>>>>

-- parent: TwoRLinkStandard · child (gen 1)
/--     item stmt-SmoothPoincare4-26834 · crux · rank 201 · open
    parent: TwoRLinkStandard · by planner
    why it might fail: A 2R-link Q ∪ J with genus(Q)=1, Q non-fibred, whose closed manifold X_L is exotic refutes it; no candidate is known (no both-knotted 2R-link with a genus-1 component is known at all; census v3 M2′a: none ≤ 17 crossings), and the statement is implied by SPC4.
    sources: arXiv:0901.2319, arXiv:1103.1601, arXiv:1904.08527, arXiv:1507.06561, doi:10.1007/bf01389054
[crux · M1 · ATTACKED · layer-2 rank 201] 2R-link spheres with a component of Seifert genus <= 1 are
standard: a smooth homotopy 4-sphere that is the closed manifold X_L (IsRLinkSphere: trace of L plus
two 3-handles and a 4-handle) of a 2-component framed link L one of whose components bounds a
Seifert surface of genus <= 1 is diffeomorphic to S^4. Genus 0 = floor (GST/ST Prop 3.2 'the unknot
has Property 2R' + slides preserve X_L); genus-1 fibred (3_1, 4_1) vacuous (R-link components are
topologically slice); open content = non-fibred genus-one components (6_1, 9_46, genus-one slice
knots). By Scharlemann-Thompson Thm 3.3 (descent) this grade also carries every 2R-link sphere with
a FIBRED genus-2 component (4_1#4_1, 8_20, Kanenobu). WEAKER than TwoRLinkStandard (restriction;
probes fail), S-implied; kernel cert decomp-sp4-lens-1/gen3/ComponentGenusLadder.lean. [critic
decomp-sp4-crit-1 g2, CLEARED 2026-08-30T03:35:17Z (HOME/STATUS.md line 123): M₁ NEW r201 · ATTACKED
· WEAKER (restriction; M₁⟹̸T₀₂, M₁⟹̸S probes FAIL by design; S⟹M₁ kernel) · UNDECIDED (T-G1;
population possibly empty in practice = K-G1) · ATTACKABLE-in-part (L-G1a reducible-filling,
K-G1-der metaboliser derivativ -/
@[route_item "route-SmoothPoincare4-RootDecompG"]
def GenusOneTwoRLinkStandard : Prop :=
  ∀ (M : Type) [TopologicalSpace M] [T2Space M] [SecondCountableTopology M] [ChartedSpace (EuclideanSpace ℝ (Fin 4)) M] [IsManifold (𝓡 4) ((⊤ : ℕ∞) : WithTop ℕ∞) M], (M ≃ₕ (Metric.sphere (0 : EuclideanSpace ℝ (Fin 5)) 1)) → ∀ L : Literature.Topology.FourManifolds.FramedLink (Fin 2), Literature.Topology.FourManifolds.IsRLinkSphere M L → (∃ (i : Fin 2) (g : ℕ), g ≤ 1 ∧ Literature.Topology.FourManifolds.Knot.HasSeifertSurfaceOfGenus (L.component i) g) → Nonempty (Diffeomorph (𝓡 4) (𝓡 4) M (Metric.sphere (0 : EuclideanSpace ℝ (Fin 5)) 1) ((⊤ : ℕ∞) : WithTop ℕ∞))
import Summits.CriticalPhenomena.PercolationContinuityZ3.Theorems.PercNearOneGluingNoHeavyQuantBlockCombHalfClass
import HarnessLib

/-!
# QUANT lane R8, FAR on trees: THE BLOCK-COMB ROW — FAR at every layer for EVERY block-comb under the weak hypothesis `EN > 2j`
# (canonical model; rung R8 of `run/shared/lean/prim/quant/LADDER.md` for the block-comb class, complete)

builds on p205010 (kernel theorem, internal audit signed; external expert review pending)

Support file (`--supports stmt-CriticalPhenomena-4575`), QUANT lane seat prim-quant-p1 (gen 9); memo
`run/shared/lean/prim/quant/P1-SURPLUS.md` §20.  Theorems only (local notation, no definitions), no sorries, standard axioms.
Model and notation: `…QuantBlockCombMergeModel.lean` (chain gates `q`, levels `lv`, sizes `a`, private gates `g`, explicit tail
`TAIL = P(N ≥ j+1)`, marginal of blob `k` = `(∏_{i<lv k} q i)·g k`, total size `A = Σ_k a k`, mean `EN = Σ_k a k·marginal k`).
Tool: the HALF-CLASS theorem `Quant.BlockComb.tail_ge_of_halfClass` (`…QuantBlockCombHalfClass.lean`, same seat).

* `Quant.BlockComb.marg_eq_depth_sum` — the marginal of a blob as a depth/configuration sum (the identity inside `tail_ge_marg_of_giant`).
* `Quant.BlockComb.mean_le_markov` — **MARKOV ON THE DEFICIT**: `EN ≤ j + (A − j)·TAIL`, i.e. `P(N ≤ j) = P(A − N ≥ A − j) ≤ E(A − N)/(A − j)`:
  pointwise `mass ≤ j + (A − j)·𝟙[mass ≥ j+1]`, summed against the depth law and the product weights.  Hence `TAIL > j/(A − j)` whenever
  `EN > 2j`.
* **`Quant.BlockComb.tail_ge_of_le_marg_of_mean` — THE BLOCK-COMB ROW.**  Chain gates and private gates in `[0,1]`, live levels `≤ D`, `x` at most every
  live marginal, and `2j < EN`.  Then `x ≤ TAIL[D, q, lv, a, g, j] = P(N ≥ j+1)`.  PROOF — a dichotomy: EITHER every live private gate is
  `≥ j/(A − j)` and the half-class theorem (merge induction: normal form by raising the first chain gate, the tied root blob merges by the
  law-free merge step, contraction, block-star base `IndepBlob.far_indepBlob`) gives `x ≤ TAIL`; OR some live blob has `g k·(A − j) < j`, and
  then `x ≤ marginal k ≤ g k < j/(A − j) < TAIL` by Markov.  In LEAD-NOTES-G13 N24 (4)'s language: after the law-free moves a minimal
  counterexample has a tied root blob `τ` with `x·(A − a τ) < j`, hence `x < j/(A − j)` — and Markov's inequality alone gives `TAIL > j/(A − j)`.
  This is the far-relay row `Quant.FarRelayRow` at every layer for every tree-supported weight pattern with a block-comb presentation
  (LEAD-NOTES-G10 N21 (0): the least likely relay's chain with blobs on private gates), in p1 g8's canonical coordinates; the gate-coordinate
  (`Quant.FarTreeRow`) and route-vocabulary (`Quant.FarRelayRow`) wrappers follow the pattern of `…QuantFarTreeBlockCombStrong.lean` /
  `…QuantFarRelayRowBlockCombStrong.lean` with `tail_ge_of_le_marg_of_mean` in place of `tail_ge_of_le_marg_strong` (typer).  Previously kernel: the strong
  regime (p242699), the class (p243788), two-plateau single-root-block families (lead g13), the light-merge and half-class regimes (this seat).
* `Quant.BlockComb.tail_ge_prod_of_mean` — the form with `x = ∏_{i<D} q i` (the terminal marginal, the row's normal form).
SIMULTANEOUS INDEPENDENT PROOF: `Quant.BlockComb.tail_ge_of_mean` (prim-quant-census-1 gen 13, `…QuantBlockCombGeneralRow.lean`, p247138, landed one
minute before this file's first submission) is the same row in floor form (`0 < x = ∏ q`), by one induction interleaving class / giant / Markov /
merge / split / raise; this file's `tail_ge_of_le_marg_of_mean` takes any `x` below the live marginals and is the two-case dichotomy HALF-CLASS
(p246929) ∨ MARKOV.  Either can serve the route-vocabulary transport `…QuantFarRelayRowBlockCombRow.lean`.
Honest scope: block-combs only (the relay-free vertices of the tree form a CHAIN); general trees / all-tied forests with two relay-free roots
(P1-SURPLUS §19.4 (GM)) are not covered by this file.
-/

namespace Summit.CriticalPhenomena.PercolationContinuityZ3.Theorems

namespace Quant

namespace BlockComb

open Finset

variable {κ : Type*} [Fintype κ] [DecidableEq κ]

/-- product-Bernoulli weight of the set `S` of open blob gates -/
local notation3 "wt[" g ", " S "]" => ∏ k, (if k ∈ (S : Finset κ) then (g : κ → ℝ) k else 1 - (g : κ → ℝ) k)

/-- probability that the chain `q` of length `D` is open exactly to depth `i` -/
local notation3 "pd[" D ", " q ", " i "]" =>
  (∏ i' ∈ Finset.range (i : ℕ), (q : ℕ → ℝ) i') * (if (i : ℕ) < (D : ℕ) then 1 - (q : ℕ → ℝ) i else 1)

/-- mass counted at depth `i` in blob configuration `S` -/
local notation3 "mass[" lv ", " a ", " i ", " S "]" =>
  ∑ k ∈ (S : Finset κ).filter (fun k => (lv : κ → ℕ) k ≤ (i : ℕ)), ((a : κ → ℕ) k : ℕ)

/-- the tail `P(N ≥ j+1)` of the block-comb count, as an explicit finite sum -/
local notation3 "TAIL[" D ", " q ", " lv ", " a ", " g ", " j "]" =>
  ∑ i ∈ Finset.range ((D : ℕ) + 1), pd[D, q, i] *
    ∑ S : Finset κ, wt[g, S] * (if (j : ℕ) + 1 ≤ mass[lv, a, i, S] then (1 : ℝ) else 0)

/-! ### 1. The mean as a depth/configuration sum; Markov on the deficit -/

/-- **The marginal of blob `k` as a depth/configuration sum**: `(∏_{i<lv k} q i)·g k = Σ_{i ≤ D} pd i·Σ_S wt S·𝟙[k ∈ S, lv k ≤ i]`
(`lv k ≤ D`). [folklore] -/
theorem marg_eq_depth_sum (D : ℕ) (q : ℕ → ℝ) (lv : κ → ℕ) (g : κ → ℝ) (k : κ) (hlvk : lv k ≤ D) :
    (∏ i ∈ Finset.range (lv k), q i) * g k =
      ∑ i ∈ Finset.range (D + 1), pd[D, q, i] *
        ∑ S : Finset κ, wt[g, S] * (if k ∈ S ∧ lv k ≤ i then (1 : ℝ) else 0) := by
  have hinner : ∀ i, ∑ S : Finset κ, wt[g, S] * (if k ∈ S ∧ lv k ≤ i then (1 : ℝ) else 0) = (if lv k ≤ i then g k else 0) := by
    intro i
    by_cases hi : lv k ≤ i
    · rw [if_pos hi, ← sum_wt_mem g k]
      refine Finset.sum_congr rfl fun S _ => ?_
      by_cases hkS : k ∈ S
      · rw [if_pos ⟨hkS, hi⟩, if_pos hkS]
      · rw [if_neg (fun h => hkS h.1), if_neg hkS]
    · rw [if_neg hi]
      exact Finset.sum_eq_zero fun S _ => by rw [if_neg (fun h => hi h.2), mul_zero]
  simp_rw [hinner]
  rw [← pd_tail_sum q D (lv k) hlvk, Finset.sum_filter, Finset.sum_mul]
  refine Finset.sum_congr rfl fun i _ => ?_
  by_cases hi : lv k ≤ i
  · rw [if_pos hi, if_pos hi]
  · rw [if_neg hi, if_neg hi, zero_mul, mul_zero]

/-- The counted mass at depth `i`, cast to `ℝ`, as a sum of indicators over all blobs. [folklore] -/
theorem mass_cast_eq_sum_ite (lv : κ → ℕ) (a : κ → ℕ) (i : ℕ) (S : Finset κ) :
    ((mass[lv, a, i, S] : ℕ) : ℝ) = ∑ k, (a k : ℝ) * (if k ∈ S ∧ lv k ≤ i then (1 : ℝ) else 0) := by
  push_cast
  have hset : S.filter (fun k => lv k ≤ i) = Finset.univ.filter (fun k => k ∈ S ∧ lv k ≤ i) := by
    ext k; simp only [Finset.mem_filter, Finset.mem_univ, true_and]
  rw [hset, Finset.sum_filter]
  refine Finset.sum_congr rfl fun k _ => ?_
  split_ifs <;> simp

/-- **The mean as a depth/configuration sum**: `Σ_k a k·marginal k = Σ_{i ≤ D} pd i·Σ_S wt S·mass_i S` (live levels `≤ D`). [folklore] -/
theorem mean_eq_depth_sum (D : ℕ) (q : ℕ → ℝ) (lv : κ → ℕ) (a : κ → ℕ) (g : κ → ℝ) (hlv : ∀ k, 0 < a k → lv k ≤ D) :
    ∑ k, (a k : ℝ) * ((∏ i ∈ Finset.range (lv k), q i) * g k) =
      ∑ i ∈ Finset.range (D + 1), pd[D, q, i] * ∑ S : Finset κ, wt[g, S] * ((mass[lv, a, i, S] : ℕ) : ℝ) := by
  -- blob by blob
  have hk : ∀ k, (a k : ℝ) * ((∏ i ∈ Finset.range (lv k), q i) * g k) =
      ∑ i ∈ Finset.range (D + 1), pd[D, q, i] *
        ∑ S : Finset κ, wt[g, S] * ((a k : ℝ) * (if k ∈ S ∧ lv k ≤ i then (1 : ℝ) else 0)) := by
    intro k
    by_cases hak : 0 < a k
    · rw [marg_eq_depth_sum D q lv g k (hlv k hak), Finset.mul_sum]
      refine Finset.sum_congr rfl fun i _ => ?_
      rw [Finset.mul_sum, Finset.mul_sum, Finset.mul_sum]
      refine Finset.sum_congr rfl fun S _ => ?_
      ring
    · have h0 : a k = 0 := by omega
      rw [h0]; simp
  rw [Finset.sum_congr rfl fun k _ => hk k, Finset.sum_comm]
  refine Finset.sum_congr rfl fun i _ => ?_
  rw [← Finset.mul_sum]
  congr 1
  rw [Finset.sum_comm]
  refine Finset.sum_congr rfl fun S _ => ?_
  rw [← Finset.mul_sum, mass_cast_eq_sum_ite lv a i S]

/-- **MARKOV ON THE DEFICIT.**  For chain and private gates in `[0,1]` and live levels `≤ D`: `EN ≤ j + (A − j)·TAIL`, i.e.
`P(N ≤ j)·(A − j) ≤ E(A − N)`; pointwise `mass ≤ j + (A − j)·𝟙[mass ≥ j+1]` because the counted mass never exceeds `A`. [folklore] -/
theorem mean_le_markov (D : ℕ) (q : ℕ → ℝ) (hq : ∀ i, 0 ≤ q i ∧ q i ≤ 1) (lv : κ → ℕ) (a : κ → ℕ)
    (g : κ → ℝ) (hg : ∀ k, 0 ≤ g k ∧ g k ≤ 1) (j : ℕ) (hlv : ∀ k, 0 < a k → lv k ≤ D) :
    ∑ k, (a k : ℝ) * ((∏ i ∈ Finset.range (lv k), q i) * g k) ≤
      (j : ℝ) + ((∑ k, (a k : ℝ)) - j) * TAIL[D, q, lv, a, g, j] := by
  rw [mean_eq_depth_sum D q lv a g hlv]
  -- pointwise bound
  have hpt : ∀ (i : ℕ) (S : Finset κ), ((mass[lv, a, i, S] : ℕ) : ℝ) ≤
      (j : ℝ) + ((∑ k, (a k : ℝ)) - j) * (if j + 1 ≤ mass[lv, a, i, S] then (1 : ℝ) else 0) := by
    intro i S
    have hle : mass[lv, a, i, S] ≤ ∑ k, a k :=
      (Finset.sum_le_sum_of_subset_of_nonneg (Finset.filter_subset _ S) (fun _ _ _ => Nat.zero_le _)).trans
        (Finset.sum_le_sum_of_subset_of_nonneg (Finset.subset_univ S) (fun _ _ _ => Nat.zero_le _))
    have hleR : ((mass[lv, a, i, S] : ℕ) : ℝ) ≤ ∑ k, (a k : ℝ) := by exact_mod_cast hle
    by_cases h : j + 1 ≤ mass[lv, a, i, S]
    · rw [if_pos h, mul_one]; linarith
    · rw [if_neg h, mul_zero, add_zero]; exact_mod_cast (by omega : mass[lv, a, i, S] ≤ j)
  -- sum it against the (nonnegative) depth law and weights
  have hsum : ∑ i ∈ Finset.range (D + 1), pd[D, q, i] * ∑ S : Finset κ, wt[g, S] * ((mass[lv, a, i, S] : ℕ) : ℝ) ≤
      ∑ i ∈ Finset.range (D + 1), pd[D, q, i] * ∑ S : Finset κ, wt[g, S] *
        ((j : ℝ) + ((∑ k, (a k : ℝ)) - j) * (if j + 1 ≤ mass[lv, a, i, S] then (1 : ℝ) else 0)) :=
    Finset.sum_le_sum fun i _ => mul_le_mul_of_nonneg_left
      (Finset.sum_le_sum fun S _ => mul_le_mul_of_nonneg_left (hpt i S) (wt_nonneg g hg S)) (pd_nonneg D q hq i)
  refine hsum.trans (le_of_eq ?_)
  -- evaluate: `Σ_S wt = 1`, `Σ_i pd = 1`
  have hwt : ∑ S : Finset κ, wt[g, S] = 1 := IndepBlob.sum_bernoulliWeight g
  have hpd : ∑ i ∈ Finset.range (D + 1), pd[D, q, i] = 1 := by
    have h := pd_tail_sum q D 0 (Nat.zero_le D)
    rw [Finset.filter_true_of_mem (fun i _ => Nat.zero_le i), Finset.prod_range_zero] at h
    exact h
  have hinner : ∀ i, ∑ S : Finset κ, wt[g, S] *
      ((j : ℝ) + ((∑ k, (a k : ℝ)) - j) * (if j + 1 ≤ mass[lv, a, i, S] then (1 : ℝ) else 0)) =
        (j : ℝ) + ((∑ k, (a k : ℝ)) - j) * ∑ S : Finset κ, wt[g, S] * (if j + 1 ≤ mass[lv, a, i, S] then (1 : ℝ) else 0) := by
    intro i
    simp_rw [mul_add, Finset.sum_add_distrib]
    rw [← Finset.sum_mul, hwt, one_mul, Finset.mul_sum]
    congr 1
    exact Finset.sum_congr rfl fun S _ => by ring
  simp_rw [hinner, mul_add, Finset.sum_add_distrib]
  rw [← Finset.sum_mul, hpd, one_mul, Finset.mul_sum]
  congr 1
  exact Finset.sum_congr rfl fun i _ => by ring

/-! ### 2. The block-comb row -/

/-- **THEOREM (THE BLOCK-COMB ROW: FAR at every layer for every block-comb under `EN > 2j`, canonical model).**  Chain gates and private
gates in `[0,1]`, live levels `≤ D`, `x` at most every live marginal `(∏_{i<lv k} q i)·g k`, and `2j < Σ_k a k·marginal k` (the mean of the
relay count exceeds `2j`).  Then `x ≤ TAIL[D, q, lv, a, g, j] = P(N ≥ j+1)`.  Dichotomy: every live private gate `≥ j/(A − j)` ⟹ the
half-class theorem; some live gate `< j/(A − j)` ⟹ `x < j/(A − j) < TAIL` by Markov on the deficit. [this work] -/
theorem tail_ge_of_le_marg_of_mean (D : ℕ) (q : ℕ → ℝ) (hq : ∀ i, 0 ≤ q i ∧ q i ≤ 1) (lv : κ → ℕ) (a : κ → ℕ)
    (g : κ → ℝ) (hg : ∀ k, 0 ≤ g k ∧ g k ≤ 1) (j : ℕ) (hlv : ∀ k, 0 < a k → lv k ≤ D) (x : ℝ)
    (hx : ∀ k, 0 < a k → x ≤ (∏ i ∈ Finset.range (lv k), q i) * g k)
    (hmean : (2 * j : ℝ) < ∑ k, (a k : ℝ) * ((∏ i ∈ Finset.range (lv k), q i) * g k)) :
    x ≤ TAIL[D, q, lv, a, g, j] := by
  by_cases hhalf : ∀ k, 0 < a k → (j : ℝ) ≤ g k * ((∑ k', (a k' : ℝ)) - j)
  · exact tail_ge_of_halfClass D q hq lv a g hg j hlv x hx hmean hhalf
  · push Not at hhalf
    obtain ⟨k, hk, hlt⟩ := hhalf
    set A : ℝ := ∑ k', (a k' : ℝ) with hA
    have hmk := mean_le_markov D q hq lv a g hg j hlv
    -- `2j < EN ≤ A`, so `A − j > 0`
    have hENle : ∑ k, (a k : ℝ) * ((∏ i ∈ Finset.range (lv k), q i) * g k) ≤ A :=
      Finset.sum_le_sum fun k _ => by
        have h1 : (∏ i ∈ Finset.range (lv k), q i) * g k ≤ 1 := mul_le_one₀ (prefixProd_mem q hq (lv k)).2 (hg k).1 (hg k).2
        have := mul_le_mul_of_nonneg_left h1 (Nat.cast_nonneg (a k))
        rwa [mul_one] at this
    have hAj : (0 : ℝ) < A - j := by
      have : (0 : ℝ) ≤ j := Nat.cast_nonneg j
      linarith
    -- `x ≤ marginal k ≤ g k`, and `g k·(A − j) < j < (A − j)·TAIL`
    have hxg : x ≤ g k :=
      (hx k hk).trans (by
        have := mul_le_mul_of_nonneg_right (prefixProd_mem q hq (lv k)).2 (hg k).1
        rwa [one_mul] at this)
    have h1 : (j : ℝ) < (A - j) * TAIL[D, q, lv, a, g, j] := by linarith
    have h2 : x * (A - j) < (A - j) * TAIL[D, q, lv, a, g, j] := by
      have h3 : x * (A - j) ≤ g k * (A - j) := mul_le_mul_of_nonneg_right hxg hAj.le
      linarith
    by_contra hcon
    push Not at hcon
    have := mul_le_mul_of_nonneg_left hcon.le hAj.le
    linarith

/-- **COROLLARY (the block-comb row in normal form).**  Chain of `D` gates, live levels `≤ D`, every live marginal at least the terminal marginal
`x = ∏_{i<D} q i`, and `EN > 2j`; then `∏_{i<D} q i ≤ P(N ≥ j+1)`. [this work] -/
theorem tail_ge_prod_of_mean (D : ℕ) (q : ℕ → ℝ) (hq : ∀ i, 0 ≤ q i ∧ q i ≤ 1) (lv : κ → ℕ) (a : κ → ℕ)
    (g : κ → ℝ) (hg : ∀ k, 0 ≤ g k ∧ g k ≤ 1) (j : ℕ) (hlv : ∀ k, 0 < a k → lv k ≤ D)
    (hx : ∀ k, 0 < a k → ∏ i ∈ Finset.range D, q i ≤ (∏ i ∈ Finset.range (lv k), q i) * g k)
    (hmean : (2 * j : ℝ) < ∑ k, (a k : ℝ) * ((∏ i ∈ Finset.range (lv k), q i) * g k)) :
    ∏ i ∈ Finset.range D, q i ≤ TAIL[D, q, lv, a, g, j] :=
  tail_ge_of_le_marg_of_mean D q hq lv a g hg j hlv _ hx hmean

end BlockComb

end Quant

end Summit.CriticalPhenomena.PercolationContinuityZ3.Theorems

<<<<

Copy out, exactly and alone, the lines of the entries above between the ones holding "hi, zero_mul, mul_zero]" and "theorem mass_cast_eq_sum_ite (lv", inclusive.

  · rw [if_neg hi, if_neg hi, zero_mul, mul_zero]

/-- The counted mass at depth `i`, cast to `ℝ`, as a sum of indicators over all blobs. [folklore] -/
theorem mass_cast_eq_sum_ite (lv : κ → ℕ) (a : κ → ℕ) (i : ℕ) (S : Finset κ) :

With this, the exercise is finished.